Acho que se vão surpreender com a velocidade de crescimento dos mesmos (extremamente lenta), assim como a "altura" que atingirão - antes de serem arrancados/partidos pela força do vento.

Este ano, a Davis instalada pelo meteocovilha na casa do clube de montanhismo - situada na base das pistas de ski, já registou inúmeras rajadas de vento superiores a 120km/h, tendo atingido inclusivé os 150km/h.

Vento medido pelo anemometro da telecadeira, no topo da estância.
A estância estava aberta, mas a telecadeira estava encerrada.







Nevoeiro cerrado, muito vento e muita chuva. (61,6mm acumulados ontem).
Estradas abertas, estância aberta, utilizadores.... Quem é que se aventura a fazer ski assim?

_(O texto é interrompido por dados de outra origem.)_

/-- **Companion of the tree's `DeuringLadic.smul_eq_self_of_isArithFrobAt` (non-split case).** `p` odd prime, `p ∤ d`,
`d` a NON-square mod `p`, `s² = d`, `σ` an arithmetic Frobenius at `𝔓 ∣ p`: `σ s = -s`
(`σ s ≡ s^p = s·d^{(p-1)/2} ≡ -s (mod 𝔓)` by Euler's criterion; `σ s = s` would give `2s ∈ 𝔓`, `4d ∈ 𝔓 ∩ ℤ = pℤ`). [folklore] -/
theorem smul_eq_neg_of_isArithFrobAt {p : ℕ} (hp : p.Prime) (h2 : p ≠ 2) {d : ℤ}
    (hpd : ¬ (p : ℤ) ∣ d) (hsq : ¬ IsSquare ((d : ℤ) : ZMod p)) {s : AlgebraicClosure ℚ}
    (hs : s ^ 2 = (d : AlgebraicClosure ℚ)) {v : HeightOneSpectrum (𝓞 ℚ)}
    (hv : (Rat.HeightOneSpectrum.primesEquiv v : ℕ) = p) {𝔓 : Ideal (absIntegers (𝓞 ℚ) ℚ)}
    (h𝔓 : 𝔓 ∈ v.primesAbove) {σ : absoluteGaloisGroup ℚ} (hσ : IsArithFrobAt (𝓞 ℚ) σ 𝔓) :
    σ • s = -s := by
  haveI : 𝔓.IsPrime := h𝔓.1
  haveI : Fact p.Prime := ⟨hp⟩
  have hsi : IsIntegral (𝓞 ℚ) s := by
    refine IsIntegral.of_pow two_pos ?_
    rw [hs, show (d : AlgebraicClosure ℚ) = algebraMap (𝓞 ℚ) (AlgebraicClosure ℚ) (d : 𝓞 ℚ) by
      rw [map_intCast]]
    exact isIntegral_algebraMap
  set x : absIntegers (𝓞 ℚ) ℚ := ⟨s, hsi⟩ with hx
  have hxs : (x : AlgebraicClosure ℚ) = s := rfl
  have hx2 : x ^ 2 = (d : absIntegers (𝓞 ℚ) ℚ) := Subtype.ext (by simp [hxs, hs])
  have hpv : (p : 𝓞 ℚ) ∈ v.asIdeal := (natCast_mem_asIdeal_iff v p).mpr (by rw [hv])
  have hp𝔓 : (p : absIntegers (𝓞 ℚ) ℚ) ∈ 𝔓 := by
    have := hpv
    rw [h𝔓.2.over, Ideal.mem_under, map_natCast] at this
    exact this
  have hres : v.residueCard = p := residueCard_eq_of_natCast_mem_rat hp hpv
  have hd0 : ((d : ℤ) : ZMod p) ≠ 0 := by
    rwa [Ne, ZMod.intCast_zmod_eq_zero_iff_dvd]
  -- Euler's criterion, non-residue: `p ∣ d ^ (p / 2) + 1`
  have heuler : (p : ℤ) ∣ d ^ (p / 2) + 1 := by
    rw [← ZMod.intCast_zmod_eq_zero_iff_dvd]
    push_cast
    rcases ZMod.pow_div_two_eq_neg_one_or_one p hd0 with h1 | h1
    · exact absurd ((ZMod.euler_criterion p hd0).mpr h1) hsq
    · rw [h1, neg_add_cancel]
  have hdk : ((d : absIntegers (𝓞 ℚ) ℚ)) ^ (p / 2) + 1 ∈ 𝔓 := by
    obtain ⟨k, hk⟩ := heuler
    have : ((d : absIntegers (𝓞 ℚ) ℚ)) ^ (p / 2) + 1 = (p : absIntegers (𝓞 ℚ) ℚ) * (k : absIntegers (𝓞 ℚ) ℚ) := by
      have h := congrArg (fun z : ℤ => (z : absIntegers (𝓞 ℚ) ℚ)) hk
      push_cast at h
      exact h
    rw [this]
    exact 𝔓.mul_mem_right _ hp𝔓
  have hodd : p = 2 * (p / 2) + 1 := by
    have := hp.eq_two_or_odd'.resolve_left h2
    obtain ⟨k, hk⟩ := this
    omega
  -- `x ^ p + x ∈ 𝔓`
  have hxp : x ^ p + x ∈ 𝔓 := by
    have : x ^ p + x = x * (((d : absIntegers (𝓞 ℚ) ℚ)) ^ (p / 2) + 1) := by
      conv_lhs => rw [hodd]
      rw [pow_succ, pow_mul, hx2]
      ring
    rw [this]
    exact 𝔓.mul_mem_left _ hdk
  -- hence `σ • x + x ∈ 𝔓`
  have hσx : σ • x + x ∈ 𝔓 := by
    have h := (HeightOneSpectrum.isArithFrobAt_iff_of_mem_primesAbove h𝔓 σ).mp hσ x
    rw [hres] at h
    have : σ • x + x = (σ • x - x ^ p) + (x ^ p + x) := by ring
    rw [this]
    exact 𝔓.add_mem h hxp
  -- `σ • x = ± x`
  have hσd : σ • (d : absIntegers (𝓞 ℚ) ℚ) = d := by
    rw [← MulSemiringAction.toRingHom_apply, map_intCast]
  have hσx2 : (σ • x) ^ 2 = (d : absIntegers (𝓞 ℚ) ℚ) := by
    rw [← smul_pow', hx2, hσd]
  have hprod : (σ • x + x) * (σ • x - x) = 0 := by
    have : (σ • x + x) * (σ • x - x) = (σ • x) ^ 2 - x ^ 2 := by ring
    rw [this, hσx2, hx2, sub_self]
  rcases mul_eq_zero.mp hprod with h0 | h0
  · -- `σ • x = -x`
    have h1 : σ • x = -x := eq_neg_of_add_eq_zero_left h0
    have h' := congrArg (fun z : absIntegers (𝓞 ℚ) ℚ => (z : AlgebraicClosure ℚ)) h1
    simpa [hxs, integralClosure.coe_smul] using h'
  · -- `σ • x = x`: then `2x ∈ 𝔓`, `4d ∈ 𝔓 ∩ ℤ = pℤ`, impossible
    exfalso
    have heq : σ • x = x := sub_eq_zero.mp h0
    have h2x : (2 : absIntegers (𝓞 ℚ) ℚ) * x ∈ 𝔓 := by
      have : σ • x + x = (2 : absIntegers (𝓞 ℚ) ℚ) * x := by rw [heq]; ring
      rw [this] at hσx
      exact hσx
    have h4d : ((4 * d : ℤ) : absIntegers (𝓞 ℚ) ℚ) ∈ 𝔓 := by
      have : ((4 * d : ℤ) : absIntegers (𝓞 ℚ) ℚ) = (2 * x) * (2 * x) := by
        push_cast
        rw [← hx2]
        ring
      rw [this]
      exact 𝔓.mul_mem_left _ h2x
    have h4d' : ((4 * d : ℤ) : 𝓞 ℚ) ∈ v.asIdeal := by
      rw [h𝔓.2.over, Ideal.mem_under, map_intCast]
      exact h4d
    rw [intCast_mem_asIdeal_iff, hv] at h4d'
    have hp' : Prime (p : ℤ) := Nat.prime_iff_prime_int.mp hp
    rcases hp'.dvd_or_dvd h4d' with h4 | hd
    · have : (p : ℤ) ∣ 2 ^ 2 := by norm_num; exact h4
      have h2' := hp'.dvd_of_dvd_pow this
      have : p ∣ 2 := by exact_mod_cast h2'
      exact h2 ((Nat.prime_dvd_prime_iff_eq hp Nat.prime_two).mp this)
    · exact hpd hd

/-! ### The sign of Frobenius on `E[2]` is the Legendre symbol of the minimal discriminant -/

section SignLegendre

variable (W : WeierstrassCurve ℚ) [W.IsElliptic] [W.IsGloballyMinimal]


/-- `(64 δ)² = 256 Δ_min` in `ℚ̄` (`Δ = 16 δ²`, tree `algebraMap_Δ`; `Δ = Δ_min` for a globally minimal model). -/
theorem delta64_sq :
    (64 * delta W two_ne_zero) ^ 2 = ((256 * minimalDiscriminantInt W : ℤ) : AlgebraicClosure ℚ) := by
  have hΔ := algebraMap_Δ W two_ne_zero
  rw [← cast_minimalDiscriminantInt W, map_intCast] at hΔ
  push_cast
  linear_combination (-256 : AlgebraicClosure ℚ) * hΔ

omit [W.IsGloballyMinimal] in
/-- `σ (64 δ) = sign(σ|E[2]) · 64 δ` (tree `smul_delta`). -/
theorem smul_delta64 (σ : absoluteGaloisGroup ℚ) :
    σ • (64 * delta W two_ne_zero) =
      ((Equiv.Perm.sign (permGal W two_ne_zero σ) : ℤ) : AlgebraicClosure ℚ) * (64 * delta W two_ne_zero) := by
  have h64 : σ • (64 : AlgebraicClosure ℚ) = 64 := by
    rw [← MulSemiringAction.toRingHom_apply, map_ofNat]
  rw [smul_mul', smul_delta, h64]
  ring

omit [W.IsGloballyMinimal] in
/-- `64 δ ≠ 0` for an elliptic `W` (its square is `256 Δ_min ≠ 0`). [folklore] -/
theorem delta64_ne_zero : (64 * delta W two_ne_zero) ≠ 0 :=
  mul_ne_zero (by norm_num) (delta_ne_zero W two_ne_zero)

variable {W}

/-- For an odd prime `ℓ`, `256 D` is a square mod `ℓ` iff `D` is. [folklore] -/
theorem isSquare_256_mul_iff {ℓ : ℕ} (hℓ : ℓ.Prime) (hℓ2 : ℓ ≠ 2) (D : ℤ) :
    IsSquare (((256 * D : ℤ)) : ZMod ℓ) ↔ IsSquare ((D : ℤ) : ZMod ℓ) := by
  haveI : Fact ℓ.Prime := ⟨hℓ⟩
  have h2 : (2 : ZMod ℓ) ≠ 0 := by
    intro h
    have : ((2 : ℤ) : ZMod ℓ) = 0 := by exact_mod_cast h
    rw [ZMod.intCast_zmod_eq_zero_iff_dvd] at this
    have h' : ℓ ∣ 2 := by exact_mod_cast this
    exact hℓ2 ((Nat.prime_dvd_prime_iff_eq hℓ Nat.prime_two).mp h')
  have h16 : (16 : ZMod ℓ) ≠ 0 := by
    rw [show (16 : ZMod ℓ) = 2 ^ 4 by norm_num]
    exact pow_ne_zero 4 h2
  push_cast
  constructor
  · rintro ⟨t, ht⟩
    refine ⟨t / 16, ?_⟩
    field_simp
    linear_combination ht
  · rintro ⟨t, ht⟩
    exact ⟨16 * t, by rw [ht]; ring⟩

/-- For an odd prime `ℓ ∤ D`, also `ℓ ∤ 256 D`. [folklore] -/
theorem not_dvd_256_mul {ℓ : ℕ} (hℓ : ℓ.Prime) (hℓ2 : ℓ ≠ 2) {D : ℤ} (hD : ¬ (ℓ : ℤ) ∣ D) :
    ¬ (ℓ : ℤ) ∣ 256 * D := by
  intro h
  have hp' : Prime (ℓ : ℤ) := Nat.prime_iff_prime_int.mp hℓ
  rcases hp'.dvd_or_dvd h with h | h
  · have : (ℓ : ℤ) ∣ 2 ^ 8 := by norm_num; exact h
    have h2' := hp'.dvd_of_dvd_pow this
    have : ℓ ∣ 2 := by exact_mod_cast h2'
    exact hℓ2 ((Nat.prime_dvd_prime_iff_eq hℓ Nat.prime_two).mp this)
  · exact hD h

/-- **Level-1 dictionary (sign = Legendre).** For `W/ℚ` elliptic and globally minimal, `ℓ` an odd prime of good
reduction (`ℓ ∤ Δ_min`), and ANY arithmetic Frobenius `σ` at a prime `𝔓 ∣ ℓ` of `\bar ℤ`: the permutation `σ|E[2]`
of the three `2`-torsion points is EVEN iff `Δ_min` is a square mod `ℓ`, i.e. `sign(σ|E[2]) = (Δ_min / ℓ)`
(`ℚ(√Δ) ⊂ ℚ(E[2])`, `σ√Δ ≡ √Δ^ℓ`, Euler's criterion). [folklore; Silverman AEC III.§1 (`disc ψ₂ = 16 Δ`),
Dokchitser–Dokchitser 2012 proof of Thm (1)] -/
theorem sign_permGal_eq_one_iff {ℓ : ℕ} (hℓ : ℓ.Prime) (hℓ2 : ℓ ≠ 2)
    (hℓΔ : ¬ (ℓ : ℤ) ∣ minimalDiscriminantInt W) {v : HeightOneSpectrum (𝓞 ℚ)}
    (hv : (Rat.HeightOneSpectrum.primesEquiv v : ℕ) = ℓ) {𝔓 : Ideal (absIntegers (𝓞 ℚ) ℚ)}
    (h𝔓 : 𝔓 ∈ v.primesAbove) {σ : absoluteGaloisGroup ℚ} (hσ : IsArithFrobAt (𝓞 ℚ) σ 𝔓) :
    Equiv.Perm.sign (permGal W two_ne_zero σ) = 1 ↔
      IsSquare ((minimalDiscriminantInt W : ℤ) : ZMod ℓ) := by
  have h256 := not_dvd_256_mul hℓ hℓ2 hℓΔ
  have hη2 := delta64_sq W
  have hη0 := delta64_ne_zero W
  have hση := smul_delta64 W σ
  set η := 64 * delta W two_ne_zero with hη
  by_cases hsq : IsSquare ((minimalDiscriminantInt W : ℤ) : ZMod ℓ)
  · have hfix : σ • η = η :=
      smul_eq_self_of_isArithFrobAt hℓ hℓ2 h256 ((isSquare_256_mul_iff hℓ hℓ2 _).mpr hsq) hη2 hv h𝔓 hσ
    refine ⟨fun _ ↦ hsq, fun _ ↦ ?_⟩
    rcases Int.units_eq_one_or (Equiv.Perm.sign (permGal W two_ne_zero σ)) with h1 | h1
    · exact h1
    · exfalso
      rw [hfix, h1] at hση
      apply hη0
      have : (2 : AlgebraicClosure ℚ) * η = 0 := by
        push_cast at hση
        linear_combination hση
      exact (mul_eq_zero.mp this).resolve_left two_ne_zero
  · have hneg : σ • η = -η :=
      smul_eq_neg_of_isArithFrobAt hℓ hℓ2 h256 (mt (isSquare_256_mul_iff hℓ hℓ2 _).mp hsq) hη2 hv h𝔓 hσ
    refine ⟨fun h1 ↦ ?_, fun h ↦ absurd h hsq⟩
    exfalso
    rw [hneg, h1] at hση
    apply hη0
    have : (2 : AlgebraicClosure ℚ) * η = 0 := by
      push_cast at hση
      linear_combination -hση
    exact (mul_eq_zero.mp this).resolve_left two_ne_zero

Quando neva, devido ao vento, grande parte da neve é arrastada do planalto para as encostas. Já tive a oportunidade de assistir, num dia "normal" com sol em Seia e nas Penhas, um vendaval na Torre, com nevoeiro cerrado, os limpa-neves a passar e a neve a ser arrastada para as estradas como se fosse areia.
Minutos depois, a estrada já tinha desaparecido outra vez. Isto, sem nevar.

Ninguém faz uma estância no topo de uma montanha.
Mas em Portugal, aquele topo é o único lugar capaz de aguentar a neve, tempo suficiente para se fazer ski.

Agora, em invernos como o deste ano, em que temos tido vento dia sim, dia sim, não podemos esperar milagres. Não no topo das montanhas.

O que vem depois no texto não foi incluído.